- WHAT TO DO: Lines of the listing that contain "hζnorm" need to be copied.

- THE DATA:
________
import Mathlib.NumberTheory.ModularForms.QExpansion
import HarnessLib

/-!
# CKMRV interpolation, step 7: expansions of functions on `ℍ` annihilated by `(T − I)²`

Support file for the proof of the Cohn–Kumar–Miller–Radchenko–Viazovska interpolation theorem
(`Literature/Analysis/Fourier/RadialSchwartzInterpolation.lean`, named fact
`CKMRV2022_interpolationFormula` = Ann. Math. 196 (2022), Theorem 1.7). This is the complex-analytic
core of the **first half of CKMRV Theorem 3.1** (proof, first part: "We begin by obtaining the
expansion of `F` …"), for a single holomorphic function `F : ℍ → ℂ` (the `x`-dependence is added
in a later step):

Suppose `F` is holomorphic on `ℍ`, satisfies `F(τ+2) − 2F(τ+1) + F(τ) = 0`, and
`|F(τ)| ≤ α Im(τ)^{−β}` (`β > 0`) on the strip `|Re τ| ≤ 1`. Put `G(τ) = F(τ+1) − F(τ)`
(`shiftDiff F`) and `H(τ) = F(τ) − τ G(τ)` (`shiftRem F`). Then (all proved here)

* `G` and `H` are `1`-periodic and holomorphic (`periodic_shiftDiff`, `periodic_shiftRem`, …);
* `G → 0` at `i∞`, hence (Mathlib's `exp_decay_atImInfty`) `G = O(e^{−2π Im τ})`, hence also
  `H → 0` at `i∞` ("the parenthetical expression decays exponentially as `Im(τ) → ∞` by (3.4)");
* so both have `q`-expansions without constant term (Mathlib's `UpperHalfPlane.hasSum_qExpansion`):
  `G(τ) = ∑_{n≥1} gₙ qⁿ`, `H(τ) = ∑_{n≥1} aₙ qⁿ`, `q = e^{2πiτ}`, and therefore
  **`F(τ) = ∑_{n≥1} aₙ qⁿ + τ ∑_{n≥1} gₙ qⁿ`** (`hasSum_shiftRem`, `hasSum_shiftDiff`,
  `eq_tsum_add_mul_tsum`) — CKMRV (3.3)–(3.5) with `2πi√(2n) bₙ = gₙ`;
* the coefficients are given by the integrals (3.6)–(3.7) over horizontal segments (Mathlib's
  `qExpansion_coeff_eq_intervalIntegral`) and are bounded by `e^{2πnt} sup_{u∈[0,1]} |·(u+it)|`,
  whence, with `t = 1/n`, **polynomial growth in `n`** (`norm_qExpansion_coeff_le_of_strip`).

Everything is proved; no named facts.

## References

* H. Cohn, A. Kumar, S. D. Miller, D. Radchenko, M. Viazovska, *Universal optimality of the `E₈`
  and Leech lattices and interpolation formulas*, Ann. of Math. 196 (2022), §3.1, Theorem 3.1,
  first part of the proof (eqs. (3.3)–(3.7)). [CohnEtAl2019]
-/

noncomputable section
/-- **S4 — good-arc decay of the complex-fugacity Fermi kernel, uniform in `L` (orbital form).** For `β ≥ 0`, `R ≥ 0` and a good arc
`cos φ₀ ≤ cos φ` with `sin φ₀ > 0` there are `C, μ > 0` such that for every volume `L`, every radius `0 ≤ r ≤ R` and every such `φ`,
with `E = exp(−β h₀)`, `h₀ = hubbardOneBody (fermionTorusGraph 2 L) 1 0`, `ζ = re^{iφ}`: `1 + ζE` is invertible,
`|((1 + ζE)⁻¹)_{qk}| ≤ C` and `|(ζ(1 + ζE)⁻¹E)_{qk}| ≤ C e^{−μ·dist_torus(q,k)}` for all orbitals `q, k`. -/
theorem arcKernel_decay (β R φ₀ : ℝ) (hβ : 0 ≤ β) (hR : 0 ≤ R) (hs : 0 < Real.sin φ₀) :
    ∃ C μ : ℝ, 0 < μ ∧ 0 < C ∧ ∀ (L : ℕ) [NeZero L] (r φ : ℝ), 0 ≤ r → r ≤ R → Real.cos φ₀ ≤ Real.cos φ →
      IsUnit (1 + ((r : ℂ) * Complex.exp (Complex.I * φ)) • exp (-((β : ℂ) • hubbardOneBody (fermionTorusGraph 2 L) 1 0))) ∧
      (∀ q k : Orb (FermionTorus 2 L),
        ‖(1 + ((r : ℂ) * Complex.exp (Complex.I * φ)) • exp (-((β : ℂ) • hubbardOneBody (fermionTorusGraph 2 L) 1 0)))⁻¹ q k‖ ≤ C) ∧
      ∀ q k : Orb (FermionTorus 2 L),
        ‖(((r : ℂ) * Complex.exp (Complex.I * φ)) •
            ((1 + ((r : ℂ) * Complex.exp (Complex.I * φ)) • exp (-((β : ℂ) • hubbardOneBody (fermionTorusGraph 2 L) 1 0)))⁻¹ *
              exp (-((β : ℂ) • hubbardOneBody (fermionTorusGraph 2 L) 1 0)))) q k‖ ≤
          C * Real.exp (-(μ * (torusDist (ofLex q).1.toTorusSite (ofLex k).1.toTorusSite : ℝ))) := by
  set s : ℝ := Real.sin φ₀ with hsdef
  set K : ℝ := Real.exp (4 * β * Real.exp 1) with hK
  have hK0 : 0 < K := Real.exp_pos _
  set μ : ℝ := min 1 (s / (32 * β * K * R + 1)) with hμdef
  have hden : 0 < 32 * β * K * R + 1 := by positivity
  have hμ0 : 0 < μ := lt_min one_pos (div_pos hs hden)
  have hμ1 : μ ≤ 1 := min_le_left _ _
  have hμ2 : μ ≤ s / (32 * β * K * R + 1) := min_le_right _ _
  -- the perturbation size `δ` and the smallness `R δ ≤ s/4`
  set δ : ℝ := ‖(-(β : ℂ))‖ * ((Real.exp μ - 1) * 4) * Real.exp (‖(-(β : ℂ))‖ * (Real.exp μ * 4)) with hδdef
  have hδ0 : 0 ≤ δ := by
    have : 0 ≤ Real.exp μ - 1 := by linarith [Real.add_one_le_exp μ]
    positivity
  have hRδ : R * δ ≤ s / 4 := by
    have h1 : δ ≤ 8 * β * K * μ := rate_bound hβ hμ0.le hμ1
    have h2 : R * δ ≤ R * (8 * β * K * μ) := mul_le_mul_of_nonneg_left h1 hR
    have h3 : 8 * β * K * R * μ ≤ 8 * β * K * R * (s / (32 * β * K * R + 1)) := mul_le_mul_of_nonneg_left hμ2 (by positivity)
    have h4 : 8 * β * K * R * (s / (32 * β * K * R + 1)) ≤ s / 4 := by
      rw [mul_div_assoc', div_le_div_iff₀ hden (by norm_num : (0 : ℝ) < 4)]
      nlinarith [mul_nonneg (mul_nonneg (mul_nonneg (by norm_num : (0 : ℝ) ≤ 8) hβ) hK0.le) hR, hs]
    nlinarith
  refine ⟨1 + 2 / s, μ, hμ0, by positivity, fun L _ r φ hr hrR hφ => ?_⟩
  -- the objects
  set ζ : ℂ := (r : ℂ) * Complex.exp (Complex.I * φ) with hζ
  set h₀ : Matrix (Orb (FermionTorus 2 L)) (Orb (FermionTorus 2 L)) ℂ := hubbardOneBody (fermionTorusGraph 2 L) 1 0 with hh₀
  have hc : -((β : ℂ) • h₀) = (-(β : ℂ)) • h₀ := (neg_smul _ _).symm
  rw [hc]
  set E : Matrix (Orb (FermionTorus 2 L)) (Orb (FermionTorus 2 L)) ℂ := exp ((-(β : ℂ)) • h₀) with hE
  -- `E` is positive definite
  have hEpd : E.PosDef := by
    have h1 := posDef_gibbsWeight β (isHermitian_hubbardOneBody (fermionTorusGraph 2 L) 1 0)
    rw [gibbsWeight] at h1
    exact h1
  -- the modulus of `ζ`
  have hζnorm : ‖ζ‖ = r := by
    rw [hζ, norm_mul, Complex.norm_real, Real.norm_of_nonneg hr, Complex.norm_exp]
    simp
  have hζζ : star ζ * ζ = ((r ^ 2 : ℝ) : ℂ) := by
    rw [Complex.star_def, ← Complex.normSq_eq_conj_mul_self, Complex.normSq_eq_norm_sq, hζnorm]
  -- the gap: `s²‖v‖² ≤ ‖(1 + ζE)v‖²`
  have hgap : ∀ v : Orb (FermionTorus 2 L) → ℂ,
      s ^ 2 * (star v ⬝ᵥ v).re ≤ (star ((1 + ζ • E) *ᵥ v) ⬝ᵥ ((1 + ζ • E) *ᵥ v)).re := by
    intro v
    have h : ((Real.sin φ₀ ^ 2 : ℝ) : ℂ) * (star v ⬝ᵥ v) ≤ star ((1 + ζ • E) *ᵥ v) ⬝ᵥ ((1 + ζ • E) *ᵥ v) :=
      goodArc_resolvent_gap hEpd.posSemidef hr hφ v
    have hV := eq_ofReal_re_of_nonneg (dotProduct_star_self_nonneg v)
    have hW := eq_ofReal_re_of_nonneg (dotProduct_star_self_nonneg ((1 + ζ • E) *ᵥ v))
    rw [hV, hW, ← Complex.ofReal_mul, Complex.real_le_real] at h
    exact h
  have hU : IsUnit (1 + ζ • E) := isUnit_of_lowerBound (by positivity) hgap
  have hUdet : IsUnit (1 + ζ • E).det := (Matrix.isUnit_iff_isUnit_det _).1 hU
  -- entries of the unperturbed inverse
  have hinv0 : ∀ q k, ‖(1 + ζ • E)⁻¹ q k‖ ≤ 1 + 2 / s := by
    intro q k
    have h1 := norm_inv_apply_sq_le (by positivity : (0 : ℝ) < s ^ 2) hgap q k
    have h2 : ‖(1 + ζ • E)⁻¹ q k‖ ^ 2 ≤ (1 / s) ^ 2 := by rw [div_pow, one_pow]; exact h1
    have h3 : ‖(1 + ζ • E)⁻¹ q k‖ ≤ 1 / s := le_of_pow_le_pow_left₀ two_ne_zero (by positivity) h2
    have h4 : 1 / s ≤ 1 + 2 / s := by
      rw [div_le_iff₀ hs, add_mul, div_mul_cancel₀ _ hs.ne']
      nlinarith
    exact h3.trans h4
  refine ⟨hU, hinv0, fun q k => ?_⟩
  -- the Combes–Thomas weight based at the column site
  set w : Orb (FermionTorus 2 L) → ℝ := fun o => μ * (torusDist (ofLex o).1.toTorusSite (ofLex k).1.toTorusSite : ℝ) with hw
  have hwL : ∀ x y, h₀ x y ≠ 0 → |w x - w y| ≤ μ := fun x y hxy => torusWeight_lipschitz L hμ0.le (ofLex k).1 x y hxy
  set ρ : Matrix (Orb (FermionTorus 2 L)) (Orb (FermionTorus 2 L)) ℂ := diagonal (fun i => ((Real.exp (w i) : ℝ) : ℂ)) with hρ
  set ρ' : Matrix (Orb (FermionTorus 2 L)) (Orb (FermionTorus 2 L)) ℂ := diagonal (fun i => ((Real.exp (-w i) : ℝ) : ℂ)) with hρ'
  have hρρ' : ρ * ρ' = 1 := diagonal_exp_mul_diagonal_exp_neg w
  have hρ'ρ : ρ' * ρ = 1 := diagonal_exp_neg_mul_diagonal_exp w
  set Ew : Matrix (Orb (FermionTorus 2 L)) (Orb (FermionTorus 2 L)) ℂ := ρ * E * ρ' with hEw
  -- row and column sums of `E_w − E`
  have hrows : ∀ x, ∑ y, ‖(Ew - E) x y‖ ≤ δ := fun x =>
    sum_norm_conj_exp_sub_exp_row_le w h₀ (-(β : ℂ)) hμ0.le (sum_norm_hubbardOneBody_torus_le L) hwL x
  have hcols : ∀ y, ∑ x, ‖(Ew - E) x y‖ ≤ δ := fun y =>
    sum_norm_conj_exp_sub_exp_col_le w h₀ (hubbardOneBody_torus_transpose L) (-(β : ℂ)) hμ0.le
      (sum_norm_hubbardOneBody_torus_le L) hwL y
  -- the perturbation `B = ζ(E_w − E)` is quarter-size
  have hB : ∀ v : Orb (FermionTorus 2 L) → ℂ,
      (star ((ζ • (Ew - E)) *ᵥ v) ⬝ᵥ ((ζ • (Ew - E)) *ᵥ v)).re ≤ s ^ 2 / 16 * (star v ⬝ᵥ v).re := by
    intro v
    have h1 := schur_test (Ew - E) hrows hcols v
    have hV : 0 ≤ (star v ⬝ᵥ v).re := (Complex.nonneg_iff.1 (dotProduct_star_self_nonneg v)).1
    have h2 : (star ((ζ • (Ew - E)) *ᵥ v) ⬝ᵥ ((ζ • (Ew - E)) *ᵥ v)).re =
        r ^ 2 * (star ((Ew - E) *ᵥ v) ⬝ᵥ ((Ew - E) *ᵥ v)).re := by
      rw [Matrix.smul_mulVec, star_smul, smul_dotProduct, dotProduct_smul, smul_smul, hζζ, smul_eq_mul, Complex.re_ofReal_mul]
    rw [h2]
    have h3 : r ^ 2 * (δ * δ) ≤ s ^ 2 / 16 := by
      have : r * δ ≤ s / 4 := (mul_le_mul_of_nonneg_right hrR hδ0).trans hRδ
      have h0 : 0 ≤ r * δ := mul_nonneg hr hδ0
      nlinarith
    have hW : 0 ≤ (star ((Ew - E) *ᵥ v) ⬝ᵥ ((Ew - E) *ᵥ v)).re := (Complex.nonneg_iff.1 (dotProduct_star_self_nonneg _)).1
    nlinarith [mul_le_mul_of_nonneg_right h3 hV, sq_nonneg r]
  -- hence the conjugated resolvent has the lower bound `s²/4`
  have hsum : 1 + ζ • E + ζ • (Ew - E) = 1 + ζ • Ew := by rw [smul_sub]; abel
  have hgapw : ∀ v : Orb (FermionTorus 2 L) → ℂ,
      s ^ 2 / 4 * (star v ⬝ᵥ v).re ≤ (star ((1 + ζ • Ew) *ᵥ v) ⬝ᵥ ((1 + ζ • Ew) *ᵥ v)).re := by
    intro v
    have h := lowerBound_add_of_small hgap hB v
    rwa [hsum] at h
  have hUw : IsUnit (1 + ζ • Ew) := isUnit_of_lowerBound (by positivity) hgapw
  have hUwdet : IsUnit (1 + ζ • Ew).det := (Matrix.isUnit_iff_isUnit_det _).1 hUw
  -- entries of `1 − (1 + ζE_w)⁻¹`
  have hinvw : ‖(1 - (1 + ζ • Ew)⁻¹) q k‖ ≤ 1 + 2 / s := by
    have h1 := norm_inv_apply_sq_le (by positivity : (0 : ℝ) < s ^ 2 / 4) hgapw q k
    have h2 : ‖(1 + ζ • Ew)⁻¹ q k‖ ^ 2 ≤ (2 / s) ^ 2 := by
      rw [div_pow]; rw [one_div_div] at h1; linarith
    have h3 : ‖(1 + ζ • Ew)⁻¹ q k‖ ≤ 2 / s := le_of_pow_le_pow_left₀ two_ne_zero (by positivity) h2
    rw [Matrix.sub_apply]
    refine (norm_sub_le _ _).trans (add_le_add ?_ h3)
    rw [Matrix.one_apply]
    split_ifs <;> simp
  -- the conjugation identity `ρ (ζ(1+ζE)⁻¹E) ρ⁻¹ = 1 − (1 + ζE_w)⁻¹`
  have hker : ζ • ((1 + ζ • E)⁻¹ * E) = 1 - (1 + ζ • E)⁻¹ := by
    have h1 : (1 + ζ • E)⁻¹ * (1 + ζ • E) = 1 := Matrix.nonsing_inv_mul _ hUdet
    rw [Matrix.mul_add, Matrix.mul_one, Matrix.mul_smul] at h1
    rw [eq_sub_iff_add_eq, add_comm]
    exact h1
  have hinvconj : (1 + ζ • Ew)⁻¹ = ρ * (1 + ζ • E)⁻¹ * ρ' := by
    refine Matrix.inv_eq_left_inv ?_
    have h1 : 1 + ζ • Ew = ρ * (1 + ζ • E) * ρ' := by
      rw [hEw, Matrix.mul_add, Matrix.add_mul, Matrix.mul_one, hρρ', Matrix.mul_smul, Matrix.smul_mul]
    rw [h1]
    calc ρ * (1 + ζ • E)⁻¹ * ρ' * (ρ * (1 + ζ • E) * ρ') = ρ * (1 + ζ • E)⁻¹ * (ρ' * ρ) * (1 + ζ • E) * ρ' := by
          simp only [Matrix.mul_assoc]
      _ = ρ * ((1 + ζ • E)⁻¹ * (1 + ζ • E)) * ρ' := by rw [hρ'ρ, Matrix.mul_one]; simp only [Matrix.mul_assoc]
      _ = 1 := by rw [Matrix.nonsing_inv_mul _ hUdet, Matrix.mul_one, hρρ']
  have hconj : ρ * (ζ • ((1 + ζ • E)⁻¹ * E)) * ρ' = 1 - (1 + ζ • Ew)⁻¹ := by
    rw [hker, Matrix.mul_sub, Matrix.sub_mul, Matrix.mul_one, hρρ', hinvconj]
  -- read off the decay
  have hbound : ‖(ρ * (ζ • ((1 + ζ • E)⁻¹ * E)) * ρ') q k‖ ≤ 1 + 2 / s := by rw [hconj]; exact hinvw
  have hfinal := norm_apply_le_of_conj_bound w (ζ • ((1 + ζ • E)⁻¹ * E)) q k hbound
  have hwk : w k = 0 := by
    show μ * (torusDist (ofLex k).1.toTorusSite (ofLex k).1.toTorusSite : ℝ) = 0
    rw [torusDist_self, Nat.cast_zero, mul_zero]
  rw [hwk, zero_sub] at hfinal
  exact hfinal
________
- EXERCISE OUTPUT:
  have hζnorm : ‖ζ‖ = r := by
    rw [Complex.star_def, ← Complex.normSq_eq_conj_mul_self, Complex.normSq_eq_norm_sq, hζnorm]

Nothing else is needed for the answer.